From the data below, retype exactly the lines starting with the one that contains "The mirror-image Gaussian" and ending with the one that contains "rw [intervalIntegral.integral_of_le hab, ←", both included.

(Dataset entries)
--*--
import Mathlib
import HarnessLib

/-!
# Saddle box lower bound, part 1: Gaussian pieces and the five-piece box estimate

Helper file (part 1 of 2) for route `TcThermcert1`, crux `ThermalStiffnessCeilingU8b10_le_1o8`
(item `stmt-Ventures-26381`), line `Cruxes/ThermalStiffnessCeilingU8b10_le_1o8/Lines/zerofree_corridor.lean`,
registered stub `stub_largePowersSaddle2D` (the hot-end fugacity-torus saddle).  Line v8 (§L) splits that stub
into (K3a) a LOCAL BOX LOWER BOUND — proved in part 2 (`TcThermcert1SaddleBoxLowerBound.lean`,
`box_integral_re_lower_bound`) — and (K3b) the saddle geometry on the fugacity torus (`stub_saddleGeometry`),
with the composition proved in the line file.  This part collects the model-free real analysis:

* §1 one-dimensional Gaussian pieces: the tail `∫_δ^ρ e^{−c u²} du ≤ e^{−c δ²}/(2 c δ)` (and its mirror image
  on `[−ρ, −δ]`), the whole-line bound `∫_a^b e^{−c u²} du ≤ √(π/c)`, and the centre bound
  `∫_{−δ}^{δ} e^{−q v²} dv ≥ 2 e^{−S}/n` for `q/n² ≤ S`, `1/n ≤ δ`;
* §2 `Re exp z ≥ ½ exp (Re z)` for `|Im z| ≤ 1` (`cos y ≥ 1 − y²/2`);
* §3 the abstract five-piece box estimate `re_box_integral_ge`: for a jointly continuous `f : ℝ → ℝ → ℂ` with
  `‖f‖ ≤ e^{−p u²} e^{−p v²}` on the box `|u|, |v| ≤ ρ` and `Re f ≥ ½ e^{−q u²} e^{−q v²}` on the centre square
  `|u|, |v| ≤ δ`, `Re ∫_{−ρ}^{ρ}∫_{−ρ}^{ρ} f ≥ B²/2 − 4 δ E − 2 J E` (`B` the centre Gaussian, `E` the tail,
  `J = √(π/p)`).

[folklore] Laplace-method bookkeeping (e.g. de Bruijn, *Asymptotic Methods in Analysis*, ch. 4); constants
not optimised.  No definitions; all statements proved; no `sorry`.
-/

noncomputable section

open MeasureTheory Set

namespace Summit.Ventures.CertifiedManyBodySolver.Theorems.TcThermcert1.ZeroFreeCorridor

/-! ## §1 One-dimensional Gaussian pieces -/

/-- Gaussian tail on `[δ, ρ]` (`0 < δ ≤ ρ`, `0 < c`): `∫_δ^ρ e^{−c u²} du ≤ e^{−c δ²}/(2 c δ)`, by comparison
with `(u/δ) e^{−c u²}`, which has the primitive `−e^{−c u²}/(2 c δ)`. -/
theorem integral_exp_neg_mul_sq_tail_le {c δ ρ : ℝ} (hc : 0 < c) (hδ : 0 < δ) (hδρ : δ ≤ ρ) :
    ∫ u in δ..ρ, Real.exp (-c * u ^ 2) ≤ Real.exp (-c * δ ^ 2) / (2 * c * δ) := by
  have hderiv : ∀ u ∈ uIcc δ ρ,
      HasDerivAt (fun u => -Real.exp (-c * u ^ 2) / (2 * c * δ)) (u / δ * Real.exp (-c * u ^ 2)) u := by
    intro u _
    have h1 : HasDerivAt (fun u : ℝ => -c * u ^ 2) (-c * (2 * u)) u := by
      simpa using (hasDerivAt_pow 2 u).const_mul (-c)
    have h2 : HasDerivAt (fun u : ℝ => -Real.exp (-c * u ^ 2) / (2 * c * δ))
        (-(Real.exp (-c * u ^ 2) * (-c * (2 * u))) / (2 * c * δ)) u :=
      (h1.exp.neg).div_const (2 * c * δ)
    refine h2.congr_deriv ?_
    rw [div_eq_iff (by positivity), div_mul_eq_mul_div, div_mul_eq_mul_div, eq_div_iff hδ.ne']
    ring
  have hcont : Continuous fun u : ℝ => Real.exp (-c * u ^ 2) := by fun_prop
  have hgi : IntervalIntegrable (fun u : ℝ => u / δ * Real.exp (-c * u ^ 2)) volume δ ρ :=
    ((continuous_id.div_const δ).mul hcont).intervalIntegrable _ _
  calc ∫ u in δ..ρ, Real.exp (-c * u ^ 2)
      ≤ ∫ u in δ..ρ, u / δ * Real.exp (-c * u ^ 2) := by
        refine intervalIntegral.integral_mono_on hδρ (hcont.intervalIntegrable _ _) hgi ?_
        intro u hu
        have h1 : 1 ≤ u / δ := (one_le_div hδ).mpr hu.1
        have h2 := Real.exp_pos (-c * u ^ 2)
        nlinarith
    _ = -Real.exp (-c * ρ ^ 2) / (2 * c * δ) - -Real.exp (-c * δ ^ 2) / (2 * c * δ) :=
        intervalIntegral.integral_eq_sub_of_hasDerivAt hderiv hgi
    _ ≤ Real.exp (-c * δ ^ 2) / (2 * c * δ) := by
        have : 0 ≤ Real.exp (-c * ρ ^ 2) / (2 * c * δ) := by positivity
        rw [neg_div, neg_div]
        linarith

/-- The mirror-image Gaussian tail on `[−ρ, −δ]`. -/
theorem integral_exp_neg_mul_sq_tail_le' {c δ ρ : ℝ} (hc : 0 < c) (hδ : 0 < δ) (hδρ : δ ≤ ρ) :
    ∫ u in (-ρ)..(-δ), Real.exp (-c * u ^ 2) ≤ Real.exp (-c * δ ^ 2) / (2 * c * δ) := by
  have h := intervalIntegral.integral_comp_neg (a := -ρ) (b := -δ)
    (f := fun u : ℝ => Real.exp (-c * u ^ 2))
  simp only [neg_neg, neg_sq] at h
  have h' : ∫ u in (-ρ)..(-δ), Real.exp (-c * u ^ 2) = ∫ u in δ..ρ, Real.exp (-c * u ^ 2) := by
    simpa [neg_sq] using h
  rw [h']
  exact integral_exp_neg_mul_sq_tail_le hc hδ hδρ

/-- A Gaussian integral over any interval is at most its whole-line value `√(π/c)`. -/
theorem integral_exp_neg_mul_sq_le_sqrt {c a b : ℝ} (hc : 0 < c) (hab : a ≤ b) :
    ∫ u in a..b, Real.exp (-c * u ^ 2) ≤ Real.sqrt (Real.pi / c) := by
  rw [intervalIntegral.integral_of_le hab, ← integral_gaussian]
  exact setIntegral_le_integral (integrable_exp_neg_mul_sq hc)
    (Filter.Eventually.of_forall fun x => (Real.exp_pos _).le)

/-- Centre piece: for `0 ≤ q`, `q (1/n)² ≤ S` and `1/n ≤ δ`, `∫_{−δ}^{δ} e^{−q v²} dv ≥ 2 e^{−S}/n`
(shrink to `|v| ≤ 1/n`, where the integrand is `≥ e^{−S}`). -/
theorem integral_exp_neg_mul_sq_centre_ge {q S n δ : ℝ} (hn : 0 < n) (hq : 0 ≤ q)
    (hqS : q * (1 / n) ^ 2 ≤ S) (hδ : 1 / n ≤ δ) :
    2 * Real.exp (-S) / n ≤ ∫ v in (-δ)..δ, Real.exp (-q * v ^ 2) := by
  have hn' : 0 < 1 / n := by positivity
  have hcont : Continuous fun v : ℝ => Real.exp (-q * v ^ 2) := by fun_prop
  calc 2 * Real.exp (-S) / n = ∫ _ in (-(1 / n))..(1 / n), Real.exp (-S) := by
        rw [intervalIntegral.integral_const, smul_eq_mul]
        ring
    _ ≤ ∫ v in (-(1 / n))..(1 / n), Real.exp (-q * v ^ 2) := by
        refine intervalIntegral.integral_mono_on (by linarith) intervalIntegrable_const
          (hcont.intervalIntegrable _ _) ?_
        intro v hv
        have hv2 : v ^ 2 ≤ (1 / n) ^ 2 := sq_le_sq' hv.1 hv.2
        have := mul_le_mul_of_nonneg_left hv2 hq
        exact Real.exp_le_exp.mpr (by linarith)
    _ ≤ ∫ v in (-δ)..δ, Real.exp (-q * v ^ 2) :=
        intervalIntegral.integral_mono_interval (neg_le_neg hδ) (by linarith) hδ
          (Filter.Eventually.of_forall fun x => (Real.exp_pos _).le)
          (hcont.intervalIntegrable _ _)

/-! ## §2 The real part of `exp z` for a small phase -/

/-- For `|Im z| ≤ 1`: `Re (exp z) ≥ ½ exp (Re z)`, since `cos y ≥ 1 − y²/2 ≥ ½` for `|y| ≤ 1`. -/
theorem half_exp_re_le_re_cexp {z : ℂ} (hz : |z.im| ≤ 1) :
    Real.exp z.re / 2 ≤ (Complex.exp z).re := by
  rw [Complex.exp_re]
  have h1 := Real.one_sub_sq_div_two_le_cos (x := z.im)
  have h2 : z.im ^ 2 ≤ 1 := by
    have h := sq_le_sq' (abs_le.mp hz).1 (abs_le.mp hz).2
    simpa using h
  have h3 := Real.exp_pos z.re
  nlinarith

/-! ## §3 The abstract five-piece box estimate -/

/-- Five-piece box estimate.  Let `0 < δ ≤ ρ`, `0 < p`, and let `f : ℝ → ℝ → ℂ` be jointly continuous with
`‖f u v‖ ≤ e^{−p u²} e^{−p v²}` on the box `|u|, |v| ≤ ρ` and `Re f u v ≥ ½ e^{−q u²} e^{−q v²}` on the centre
square `|u|, |v| ≤ δ`.  Then, with `B = ∫_{−δ}^{δ} e^{−q v²} dv`, `E = e^{−p δ²}/(2 p δ)` (the Gaussian tail)
and `J = √(π/p)` (the whole-line Gaussian),
`Re ∫_{−ρ}^{ρ} ∫_{−ρ}^{ρ} f ≥ B²/2 − 4 δ E − 2 J E`:
the centre square contributes `≥ B²/2`, the two inner side strips `|u| ≤ δ < |v|` at most `4 δ E` in modulus,
the two outer strips `|u| > δ` at most `2 J E`. -/
theorem re_box_integral_ge {ρ δ p q : ℝ} (hδ : 0 < δ) (hδρ : δ ≤ ρ) (hp : 0 < p)
    (f : ℝ → ℝ → ℂ) (hf : Continuous (Function.uncurry f))
    (h1 : ∀ u v, |u| ≤ ρ → |v| ≤ ρ → ‖f u v‖ ≤ Real.exp (-p * u ^ 2) * Real.exp (-p * v ^ 2))
    (h2 : ∀ u v, |u| ≤ δ → |v| ≤ δ →
      Real.exp (-q * u ^ 2) * Real.exp (-q * v ^ 2) / 2 ≤ (f u v).re) :
    (∫ v in (-δ)..δ, Real.exp (-q * v ^ 2)) ^ 2 / 2
        - 4 * δ * (Real.exp (-p * δ ^ 2) / (2 * p * δ))
        - 2 * Real.sqrt (Real.pi / p) * (Real.exp (-p * δ ^ 2) / (2 * p * δ))
      ≤ (∫ u in (-ρ)..ρ, ∫ v in (-ρ)..ρ, f u v).re := by
  have hρ : 0 < ρ := hδ.trans_le hδρ
  generalize hE : Real.exp (-p * δ ^ 2) / (2 * p * δ) = E
  generalize hJ : Real.sqrt (Real.pi / p) = J
  generalize hB : (∫ v in (-δ)..δ, Real.exp (-q * v ^ 2)) = B
  have hJ0 : 0 ≤ J := hJ ▸ Real.sqrt_nonneg _
  -- continuity and integrability
  have hfu : ∀ u, Continuous (f u) := fun u => hf.uncurry_left u
  have hfi : ∀ u a b, IntervalIntegrable (f u) volume a b := fun u a b =>
    (hfu u).intervalIntegrable a b
  have hI : Continuous fun u => ∫ v in (-ρ)..ρ, f u v :=
    intervalIntegral.continuous_parametric_intervalIntegral_of_continuous' hf (-ρ) ρ
  have hIi : ∀ a b, IntervalIntegrable (fun u => ∫ v in (-ρ)..ρ, f u v) volume a b := fun a b =>
    hI.intervalIntegrable a b
  have hgi : ∀ (c a b : ℝ), IntervalIntegrable (fun x : ℝ => Real.exp (-c * x ^ 2)) volume a b :=
    fun c a b => (by fun_prop : Continuous fun x : ℝ => Real.exp (-c * x ^ 2)).intervalIntegrable a b
  -- (i) modulus of the inner integral on the whole box
  have hIn : ∀ u, |u| ≤ ρ → ‖∫ v in (-ρ)..ρ, f u v‖ ≤ Real.exp (-p * u ^ 2) * J := by
    intro u hu
    calc ‖∫ v in (-ρ)..ρ, f u v‖ ≤ ∫ v in (-ρ)..ρ, ‖f u v‖ :=
          intervalIntegral.norm_integral_le_integral_norm (by linarith)
      _ ≤ ∫ v in (-ρ)..ρ, Real.exp (-p * u ^ 2) * Real.exp (-p * v ^ 2) := by
          refine intervalIntegral.integral_mono_on (by linarith) ((hfi u _ _).norm)
            ((hgi p _ _).const_mul _) ?_
          intro v hv
          exact h1 u v hu (abs_le.mpr ⟨hv.1, hv.2⟩)
      _ = Real.exp (-p * u ^ 2) * ∫ v in (-ρ)..ρ, Real.exp (-p * v ^ 2) :=
          intervalIntegral.integral_const_mul _ _
      _ ≤ Real.exp (-p * u ^ 2) * J :=
          mul_le_mul_of_nonneg_left ((integral_exp_neg_mul_sq_le_sqrt hp (by linarith)).trans_eq hJ)
            (Real.exp_pos _).le
  -- (ii) the two outer strips
  have hT2 : ‖∫ u in δ..ρ, ∫ v in (-ρ)..ρ, f u v‖ ≤ J * E := by
    calc ‖∫ u in δ..ρ, ∫ v in (-ρ)..ρ, f u v‖ ≤ ∫ u in δ..ρ, ‖∫ v in (-ρ)..ρ, f u v‖ :=
          intervalIntegral.norm_integral_le_integral_norm hδρ
      _ ≤ ∫ u in δ..ρ, Real.exp (-p * u ^ 2) * J := by
          refine intervalIntegral.integral_mono_on hδρ ((hIi _ _).norm) ((hgi p _ _).mul_const _) ?_
          intro u hu
          exact hIn u (abs_le.mpr ⟨by linarith [hu.1], hu.2⟩)
      _ = (∫ u in δ..ρ, Real.exp (-p * u ^ 2)) * J := intervalIntegral.integral_mul_const _ _
      _ ≤ E * J := mul_le_mul_of_nonneg_right
          ((integral_exp_neg_mul_sq_tail_le hp hδ hδρ).trans_eq hE) hJ0
      _ = J * E := mul_comm _ _
  have hT1 : ‖∫ u in (-ρ)..(-δ), ∫ v in (-ρ)..ρ, f u v‖ ≤ J * E := by
    calc ‖∫ u in (-ρ)..(-δ), ∫ v in (-ρ)..ρ, f u v‖
        ≤ ∫ u in (-ρ)..(-δ), ‖∫ v in (-ρ)..ρ, f u v‖ :=
          intervalIntegral.norm_integral_le_integral_norm (by linarith)
      _ ≤ ∫ u in (-ρ)..(-δ), Real.exp (-p * u ^ 2) * J := by
          refine intervalIntegral.integral_mono_on (by linarith) ((hIi _ _).norm)
            ((hgi p _ _).mul_const _) ?_
          intro u hu
          exact hIn u (abs_le.mpr ⟨hu.1, by linarith [hu.2]⟩)
      _ = (∫ u in (-ρ)..(-δ), Real.exp (-p * u ^ 2)) * J := intervalIntegral.integral_mul_const _ _
      _ ≤ E * J := mul_le_mul_of_nonneg_right
          ((integral_exp_neg_mul_sq_tail_le' hp hδ hδρ).trans_eq hE) hJ0
      _ = J * E := mul_comm _ _
  -- (iii) the middle slices `|u| ≤ δ`
  have hmid : ∀ u, |u| ≤ δ →
      Real.exp (-q * u ^ 2) * B / 2 - 2 * E ≤ (∫ v in (-ρ)..ρ, f u v).re := by
    intro u hu
    have huρ : |u| ≤ ρ := hu.trans hδρ
    have hpu : Real.exp (-p * u ^ 2) ≤ 1 := Real.exp_le_one_iff.mpr (by nlinarith [sq_nonneg u])
    have htail : ∀ v, |v| ≤ ρ → ‖f u v‖ ≤ Real.exp (-p * v ^ 2) := fun v hv =>
      (h1 u v huρ hv).trans (mul_le_of_le_one_left (Real.exp_pos _).le hpu)
    have ht3 : ‖∫ v in δ..ρ, f u v‖ ≤ E := by
      calc ‖∫ v in δ..ρ, f u v‖ ≤ ∫ v in δ..ρ, ‖f u v‖ :=
            intervalIntegral.norm_integral_le_integral_norm hδρ
        _ ≤ ∫ v in δ..ρ, Real.exp (-p * v ^ 2) := by
            refine intervalIntegral.integral_mono_on hδρ ((hfi u _ _).norm) (hgi p _ _) ?_
            intro v hv
            exact htail v (abs_le.mpr ⟨by linarith [hv.1], hv.2⟩)
        _ ≤ E := (integral_exp_neg_mul_sq_tail_le hp hδ hδρ).trans_eq hE
    have ht1 : ‖∫ v in (-ρ)..(-δ), f u v‖ ≤ E := by
      calc ‖∫ v in (-ρ)..(-δ), f u v‖ ≤ ∫ v in (-ρ)..(-δ), ‖f u v‖ :=
            intervalIntegral.norm_integral_le_integral_norm (by linarith)
        _ ≤ ∫ v in (-ρ)..(-δ), Real.exp (-p * v ^ 2) := by
            refine intervalIntegral.integral_mono_on (by linarith) ((hfi u _ _).norm) (hgi p _ _) ?_
            intro v hv
            exact htail v (abs_le.mpr ⟨hv.1, by linarith [hv.2]⟩)
        _ ≤ E := (integral_exp_neg_mul_sq_tail_le' hp hδ hδρ).trans_eq hE
    have hc : Real.exp (-q * u ^ 2) * B / 2 ≤ (∫ v in (-δ)..δ, f u v).re := by
      have hre : (∫ v in (-δ)..δ, f u v).re = ∫ v in (-δ)..δ, (f u v).re := by
        have h := Complex.reCLM.intervalIntegral_comp_comm (hfi u (-δ) δ)
        simpa using h.symm
      rw [hre]
      calc Real.exp (-q * u ^ 2) * B / 2
          = ∫ v in (-δ)..δ, Real.exp (-q * u ^ 2) * Real.exp (-q * v ^ 2) / 2 := by
            rw [intervalIntegral.integral_div, intervalIntegral.integral_const_mul, hB]
        _ ≤ ∫ v in (-δ)..δ, (f u v).re := by
            refine intervalIntegral.integral_mono_on (by linarith)
              (((hgi q _ _).const_mul _).div_const _)
              ((Complex.continuous_re.comp (hfu u)).intervalIntegrable _ _) ?_
            intro v hv
            exact h2 u v hu (abs_le.mpr ⟨hv.1, hv.2⟩)
    have hsplit : ∫ v in (-ρ)..ρ, f u v
        = ((∫ v in (-ρ)..(-δ), f u v) + ∫ v in (-δ)..δ, f u v) + ∫ v in δ..ρ, f u v := by
      rw [intervalIntegral.integral_add_adjacent_intervals (hfi u (-ρ) (-δ)) (hfi u (-δ) δ),
        intervalIntegral.integral_add_adjacent_intervals (hfi u (-ρ) δ) (hfi u δ ρ)]
    have r1 := abs_le.mp ((Complex.abs_re_le_norm _).trans ht1)
    have r3 := abs_le.mp ((Complex.abs_re_le_norm _).trans ht3)
    rw [hsplit, Complex.add_re, Complex.add_re]
    linarith [r1.1, r3.1]
  -- (iv) the middle block `|u| ≤ δ`, integrated
  have hMid : B ^ 2 / 2 - 4 * δ * E ≤ (∫ u in (-δ)..δ, ∫ v in (-ρ)..ρ, f u v).re := by
    have hre : (∫ u in (-δ)..δ, ∫ v in (-ρ)..ρ, f u v).re
        = ∫ u in (-δ)..δ, (∫ v in (-ρ)..ρ, f u v).re := by
      have h := Complex.reCLM.intervalIntegral_comp_comm (hIi (-δ) δ)
      simpa using h.symm
    rw [hre]
    have hli : IntervalIntegrable (fun u : ℝ => Real.exp (-q * u ^ 2) * B / 2) volume (-δ) δ :=
      ((hgi q _ _).mul_const _).div_const _
    calc B ^ 2 / 2 - 4 * δ * E = ∫ u in (-δ)..δ, (Real.exp (-q * u ^ 2) * B / 2 - 2 * E) := by
          rw [intervalIntegral.integral_sub hli intervalIntegrable_const,
            intervalIntegral.integral_const, intervalIntegral.integral_div,
            intervalIntegral.integral_mul_const, hB, smul_eq_mul]
          ring
      _ ≤ ∫ u in (-δ)..δ, (∫ v in (-ρ)..ρ, f u v).re := by
          refine intervalIntegral.integral_mono_on (by linarith) (hli.sub intervalIntegrable_const)
            ((Complex.continuous_re.comp hI).intervalIntegrable _ _) ?_
          intro u hu
          exact hmid u (abs_le.mpr ⟨hu.1, hu.2⟩)
  -- (v) assemble
  have hsplit : ∫ u in (-ρ)..ρ, ∫ v in (-ρ)..ρ, f u v
      = ((∫ u in (-ρ)..(-δ), ∫ v in (-ρ)..ρ, f u v) + ∫ u in (-δ)..δ, ∫ v in (-ρ)..ρ, f u v)
        + ∫ u in δ..ρ, ∫ v in (-ρ)..ρ, f u v := by
    rw [intervalIntegral.integral_add_adjacent_intervals (hIi (-ρ) (-δ)) (hIi (-δ) δ),
      intervalIntegral.integral_add_adjacent_intervals (hIi (-ρ) δ) (hIi δ ρ)]
  have r1 := abs_le.mp ((Complex.abs_re_le_norm _).trans hT1)
  have r2 := abs_le.mp ((Complex.abs_re_le_norm _).trans hT2)
  rw [hsplit, Complex.add_re, Complex.add_re]
  linarith [r1.1, r2.1]

end Summit.Ventures.CertifiedManyBodySolver.Theorems.TcThermcert1.ZeroFreeCorridor

end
--*--
◆ Result for this exercise
/-- The mirror-image Gaussian tail on `[−ρ, −δ]`. -/
theorem integral_exp_neg_mul_sq_tail_le' {c δ ρ : ℝ} (hc : 0 < c) (hδ : 0 < δ) (hδρ : δ ≤ ρ) :
    ∫ u in (-ρ)..(-δ), Real.exp (-c * u ^ 2) ≤ Real.exp (-c * δ ^ 2) / (2 * c * δ) := by
  have h := intervalIntegral.integral_comp_neg (a := -ρ) (b := -δ)
    (f := fun u : ℝ => Real.exp (-c * u ^ 2))
  simp only [neg_neg, neg_sq] at h
  have h' : ∫ u in (-ρ)..(-δ), Real.exp (-c * u ^ 2) = ∫ u in δ..ρ, Real.exp (-c * u ^ 2) := by
    simpa [neg_sq] using h
  rw [h']
  exact integral_exp_neg_mul_sq_tail_le hc hδ hδρ

/-- A Gaussian integral over any interval is at most its whole-line value `√(π/c)`. -/
theorem integral_exp_neg_mul_sq_le_sqrt {c a b : ℝ} (hc : 0 < c) (hab : a ≤ b) :
    ∫ u in a..b, Real.exp (-c * u ^ 2) ≤ Real.sqrt (Real.pi / c) := by
  rw [intervalIntegral.integral_of_le hab, ← integral_gaussian]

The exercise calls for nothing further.